- Anthony Eustrel and Marta Labarr in a still from the film
- Directed by: Victor Hanbury
- Written by: Charles Robert-Dumas (novel); Reginald Long; Ákos Tolnay;
- Produced by: John Stafford
- Starring: Marta Labarr; Charles Oliver; Arthur Wontner; Meinhart Maur;
- Cinematography: James Wilson
- Edited by: Ralph Thomas
- Music by: Jack Beaver
- Production company: John Stafford Productions
- Distributed by: RKO Pictures
- Release date: December 1936;
- Running time: 75 minutes
- Country: United Kingdom
- Language: English

= Second Bureau (1936 film) =

Second Bureau is a 1936 British spy romance film directed by Victor Hanbury and starring Marta Labarr, Charles Oliver and Arthur Wontner. It was made at Shepperton Studios and based on the 1934 novel Second Bureau by Charles Robert-Dumas. It was a remake of a 1935 French film of the same name.

The film's title refers to the French military intelligence outfit Deuxième Bureau.

==Plot==
A French spy, Captain Paul Benoit, manages to steal some German secrets. The Germans send Erna Fielder, an agent of their own, after him, but the two spies end up falling in love.

==Cast==
- Marta Labarr as Erna Fielder
- Charles Oliver as Paul Benoit
- Arthur Wontner as Col. Gueraud
- Meinhart Maur as Gen. von Raugwitz
- Fred Groves as Sgt. Colleret
- Joan White as Dorothy Muller
- Anthony Eustrel as Lt. von Stranmer
- G. H. Mulcaster as Yvanne Brosilow
- Leo de Pokorny as Dr. Weygelmann
- Fewlass Llewellyn as Director of Schaffingen
- Bruno Barnabe as Commissaire of Police

== Reception ==
The Monthly Film Bulletin wrote: "The photography is very clear, and there are some excellent atmospheric shots of a small German frontier-town. The grim opening sequence is also very well conceived, with naturalistic noises considerably enhancing the effect. The continuity at the beginning, however, is distinctly confused, and for a short while there is even some difficulty in determining which of the characters is which, particularly as we know that at any given moment they may be endeavouring to disguise their identities. ... The sequence of events, as one might expect in this type of story, is not always outstandingly logical; and at times one feels that the treatment might with advantage have been more circumstantial. The pace now and then seems definitely too slow for the subject-matter."

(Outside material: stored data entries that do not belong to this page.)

import Summits.NavierStokesRegularity.FunctionalMining.NoGo.MiddleEigenvalueKillAllLift
import Summits.NavierStokesRegularity.FunctionalMining.NoGo.MiddleEigenvalueKillAllProfiles
import Summits.NavierStokesRegularity.FunctionalMining.NoGo.MiddleEigenvalueKit
import Mathlib.Analysis.Calculus.BumpFunction.InnerProduct
import Mathlib.Analysis.Calculus.LocalExtr.Basic
import Mathlib.MeasureTheory.Integral.IntegralEqImproper
import Mathlib.MeasureTheory.Measure.Haar.NormedSpace
import HarnessLib

/-!
# K1-Q2 kill-all witness, part 3/4: the field, its Jacobian, `div = 0`, `det S ≡ 0`, `λ₂ ≡ 0`

Search for candidate a priori estimates; no regularity claim. NS FUNCTIONAL MINING — NO-GO BRANCH
(cell `pub-nsfunc`, no-go seat gen 7).
In cube coordinates `y ∈ [0,1)³`, `p = y₀ - ½`, `q = y₁ - ½`, `s = p² + q²`:
`G(y) = ( -q·gc(s)·Vz(y₂),  p·gc(s)·Vz(y₂),  A(p)·A(2q) )`, a vertically modulated solid-body rotation
cut off radially, plus a vertical jet supported inside the core `{gc = 1}`; the witness on `T³` is
`fld ξ = G (repr ξ)` (vertical lift). Proved: `fld` is smooth (`isSmooth_fld`) and divergence free
(`isDivFree_fld`); its Jacobian in closed form (`partialDeriv_fld`); the strain has trace `0` and
`det S ≡ 0` (`strain_det`: in the jet region the horizontal part is an exact rotation, elsewhere a jet
profile and its derivative vanish), hence the middle eigenvalue vanishes identically
(`middle_eq_zero`, via `MiddleEigen.middle_eq_zero_of_det_eq_zero`).
Nothing is asserted about Navier–Stokes regularity.
-/

noncomputable section

open MeasureTheory Set Function Filter Topology Metric
open scoped ContDiff Real

namespace Summit.NavierStokesRegularity.FunctionalMining

namespace KillAll

open Literature.Analysis.FunctionSpaces Literature.Analysis.FunctionSpaces.Torus

/-! ## The witness field on `ℝ³`

In cube coordinates `y`, with `p = y₀ - 1/2`, `q = y₁ - 1/2`, `s = p² + q²`:
`G(y) = ( -q gc(s) Vz(y₂),  p gc(s) Vz(y₂),  A(p) A(2q) )` — a vertically modulated solid-body
rotation (cut off radially) plus a vertical jet supported in the core `{gc = 1}`. -/

/-- The shift to cube-centred coordinates `t ↦ t - 1/2`. -/
def sh (t : ℝ) : ℝ := t - 1 / 2

/-- `p = y₀ - 1/2`. -/
def pc (y : E3) : ℝ := sh (y 0)

/-- `q = y₁ - 1/2`. -/
def qc (y : E3) : ℝ := sh (y 1)

/-- `s = p² + q²`. -/
def rs (y : E3) : ℝ := pc y * pc y + qc y * qc y

/-- First component `-q gc(s) Vz(y₂)`. -/
def U0 (y : E3) : ℝ := -(qc y * gc (rs y) * Vz (y 2))

/-- Second component `p gc(s) Vz(y₂)`. -/
def U1 (y : E3) : ℝ := pc y * gc (rs y) * Vz (y 2)

/-- Third component (the jet) `A(p) A(2q)`. -/
def U2 (y : E3) : ℝ := A (pc y) * A (2 * qc y)

/-- The three components. -/
def U : Fin 3 → E3 → ℝ := ![U0, U1, U2]

/-- The witness field in cube coordinates. -/
def G : E3 → E3 := Sep3.vec3 U

/-- **The witness field on `T³`.** -/
def fld (ξ : UnitAddTorus (Fin 3)) : E3 := G (repr ξ)

/-- Auxiliary declaration `U_zero` of the swirl–jet witness field (file 3/6) (NOGO N11 kill-all chain; search for candidate a priori estimates; no regularity claim). -/
@[simp] theorem U_zero : U 0 = U0 := rfl
/-- Auxiliary declaration `U_one` of the swirl–jet witness field (file 3/6) (NOGO N11 kill-all chain; search for candidate a priori estimates; no regularity claim). -/
@[simp] theorem U_one : U 1 = U1 := rfl
/-- Auxiliary declaration `U_two` of the swirl–jet witness field (file 3/6) (NOGO N11 kill-all chain; search for candidate a priori estimates; no regularity claim). -/
@[simp] theorem U_two : U 2 = U2 := rfl

/-! ### Smoothness -/

/-- Auxiliary declaration `contDiff_coord` of the swirl–jet witness field (file 3/6) (NOGO N11 kill-all chain; search for candidate a priori estimates; no regularity claim). -/
private theorem contDiff_coord (a : Fin 3) : ContDiff ℝ ∞ (fun y : E3 => y a) :=
  (EuclideanSpace.proj a : E3 →L[ℝ] ℝ).contDiff

/-- Auxiliary declaration `contDiff_sh` of the swirl–jet witness field (file 3/6) (NOGO N11 kill-all chain; search for candidate a priori estimates; no regularity claim). -/
theorem contDiff_sh : ContDiff ℝ ∞ sh := contDiff_id.sub contDiff_const

/-- Auxiliary declaration `contDiff_pc` of the swirl–jet witness field (file 3/6) (NOGO N11 kill-all chain; search for candidate a priori estimates; no regularity claim). -/
theorem contDiff_pc : ContDiff ℝ ∞ pc := contDiff_sh.comp (contDiff_coord 0)

/-- Auxiliary declaration `contDiff_qc` of the swirl–jet witness field (file 3/6) (NOGO N11 kill-all chain; search for candidate a priori estimates; no regularity claim). -/
theorem contDiff_qc : ContDiff ℝ ∞ qc := contDiff_sh.comp (contDiff_coord 1)

/-- Auxiliary declaration `contDiff_rs` of the swirl–jet witness field (file 3/6) (NOGO N11 kill-all chain; search for candidate a priori estimates; no regularity claim). -/
theorem contDiff_rs : ContDiff ℝ ∞ rs :=
  (contDiff_pc.mul contDiff_pc).add (contDiff_qc.mul contDiff_qc)

/-- Auxiliary declaration `contDiff_U0` of the swirl–jet witness field (file 3/6) (NOGO N11 kill-all chain; search for candidate a priori estimates; no regularity claim). -/
theorem contDiff_U0 : ContDiff ℝ ∞ U0 :=
  ((contDiff_qc.mul (contDiff_gc.comp contDiff_rs)).mul (contDiff_Vz.comp (contDiff_coord 2))).neg

/-- Auxiliary declaration `contDiff_U1` of the swirl–jet witness field (file 3/6) (NOGO N11 kill-all chain; search for candidate a priori estimates; no regularity claim). -/
theorem contDiff_U1 : ContDiff ℝ ∞ U1 :=
  (contDiff_pc.mul (contDiff_gc.comp contDiff_rs)).mul (contDiff_Vz.comp (contDiff_coord 2))

/-- Auxiliary declaration `contDiff_U2` of the swirl–jet witness field (file 3/6) (NOGO N11 kill-all chain; search for candidate a priori estimates; no regularity claim). -/
theorem contDiff_U2 : ContDiff ℝ ∞ U2 :=
  (contDiff_A.comp contDiff_pc).mul (contDiff_A.comp (contDiff_const.mul contDiff_qc))

/-- Auxiliary declaration `contDiff_U` of the swirl–jet witness field (file 3/6) (NOGO N11 kill-all chain; search for candidate a priori estimates; no regularity claim). -/
theorem contDiff_U (i : Fin 3) : ContDiff ℝ ∞ (U i) := by
  fin_cases i
  · exact contDiff_U0
  · exact contDiff_U1
  · exact contDiff_U2

/-- Auxiliary declaration `differentiable_U` of the swirl–jet witness field (file 3/6) (NOGO N11 kill-all chain; search for candidate a priori estimates; no regularity claim). -/
theorem differentiable_U (i : Fin 3) : Differentiable ℝ (U i) :=
  (contDiff_U i).differentiable (by simp)

/-- Auxiliary declaration `contDiff_G` of the swirl–jet witness field (file 3/6) (NOGO N11 kill-all chain; search for candidate a priori estimates; no regularity claim). -/
private theorem contDiff_G : ContDiff ℝ ∞ G := Sep3.contDiff_vec3 contDiff_U

/-! ### Vertical periodicity and vanishing near the vertical faces -/

/-- Auxiliary declaration `add_e2_apply0` of the swirl–jet witness field (file 3/6) (NOGO N11 kill-all chain; search for candidate a priori estimates; no regularity claim). -/
private theorem add_e2_apply0 (y : E3) : (y + EuclideanSpace.single 2 1 : E3) 0 = y 0 := by
  simp

/-- Auxiliary declaration `add_e2_apply1` of the swirl–jet witness field (file 3/6) (NOGO N11 kill-all chain; search for candidate a priori estimates; no regularity claim). -/
private theorem add_e2_apply1 (y : E3) : (y + EuclideanSpace.single 2 1 : E3) 1 = y 1 := by
  simp

/-- Auxiliary declaration `add_e2_apply2` of the swirl–jet witness field (file 3/6) (NOGO N11 kill-all chain; search for candidate a priori estimates; no regularity claim). -/
private theorem add_e2_apply2 (y : E3) : (y + EuclideanSpace.single 2 1 : E3) 2 = y 2 + 1 := by
  simp

/-- Auxiliary declaration `pc_add_e2` of the swirl–jet witness field (file 3/6) (NOGO N11 kill-all chain; search for candidate a priori estimates; no regularity claim). -/
theorem pc_add_e2 (y : E3) : pc (y + EuclideanSpace.single 2 1) = pc y := by
  simp only [pc, add_e2_apply0]

/-- Auxiliary declaration `qc_add_e2` of the swirl–jet witness field (file 3/6) (NOGO N11 kill-all chain; search for candidate a priori estimates; no regularity claim). -/
theorem qc_add_e2 (y : E3) : qc (y + EuclideanSpace.single 2 1) = qc y := by
  simp only [qc, add_e2_apply1]

/-- Auxiliary declaration `rs_add_e2` of the swirl–jet witness field (file 3/6) (NOGO N11 kill-all chain; search for candidate a priori estimates; no regularity claim). -/
theorem rs_add_e2 (y : E3) : rs (y + EuclideanSpace.single 2 1) = rs y := by
  simp only [rs, pc_add_e2, qc_add_e2]

/-- Auxiliary declaration `U_add_e2` of the swirl–jet witness field (file 3/6) (NOGO N11 kill-all chain; search for candidate a priori estimates; no regularity claim). -/
theorem U_add_e2 (i : Fin 3) (y : E3) : U i (y + EuclideanSpace.single 2 1) = U i y := by
  fin_cases i
  · show U0 _ = U0 y
    simp only [U0, qc_add_e2, rs_add_e2, add_e2_apply2, Vz_add_one]
  · show U1 _ = U1 y
    simp only [U1, pc_add_e2, rs_add_e2, add_e2_apply2, Vz_add_one]
  · show U2 _ = U2 y
    simp only [U2, pc_add_e2, qc_add_e2]

/-- Auxiliary declaration `G_add_e2` of the swirl–jet witness field (file 3/6) (NOGO N11 kill-all chain; search for candidate a priori estimates; no regularity claim). -/
theorem G_add_e2 (y : E3) : G (y + EuclideanSpace.single 2 1) = G y := by
  ext i
  simp only [G, Sep3.vec3_apply, U_add_e2]

/-- Near the vertical faces (`y₀` or `y₁` within `1/64` of `0` or `1`) the radius is large:
`s ≥ 7/32`, so the cut-off vanishes. -/
theorem gc_rs_eq_zero {y : E3}
    (h : y 0 ≤ 1 / 64 ∨ 1 - 1 / 64 ≤ y 0 ∨ y 1 ≤ 1 / 64 ∨ 1 - 1 / 64 ≤ y 1) : gc (rs y) = 0 := by
  apply gc_eq_zero
  have hnn : 0 ≤ rs y := by unfold rs; nlinarith [sq_nonneg (pc y), sq_nonneg (qc y)]
  rw [abs_of_nonneg hnn]
  unfold rs pc qc sh
  rcases h with h | h | h | h <;> nlinarith [sq_nonneg (y 0 - 1 / 2), sq_nonneg (y 1 - 1 / 2)]

/-- Auxiliary declaration `A_pc_eq_zero` of the swirl–jet witness field (file 3/6) (NOGO N11 kill-all chain; search for candidate a priori estimates; no regularity claim). -/
theorem A_pc_eq_zero {y : E3} (h : y 0 ≤ 1 / 64 ∨ 1 - 1 / 64 ≤ y 0) : A (pc y) = 0 := by
  rcases h with h | h
  · exact A_eq_zero_of_nonpos (by unfold pc sh; linarith)
  · exact A_eq_zero_of_ge (by unfold pc sh; linarith)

Kine Weekly wrote: "At first ragged continuity and the jumbled accents of the English and continental players are a little disturbing, but once the love interest is clearly established the story tightens its hold and from thence on the play never ceases to grip. Great pains have been taken to cultivate convincing atmosphere, all the exteriors are obviously the real thing, and the good technical work is augmented by a carefully graduated and fascinating performance by Marta Labarr in the lead. The polish of the best continental production is very much in evidence, and allied to this is the power and popularity of the eternal espionage theme. The film is a sound job of work, one calculated to appeal strongly to the masses and feminine audiences."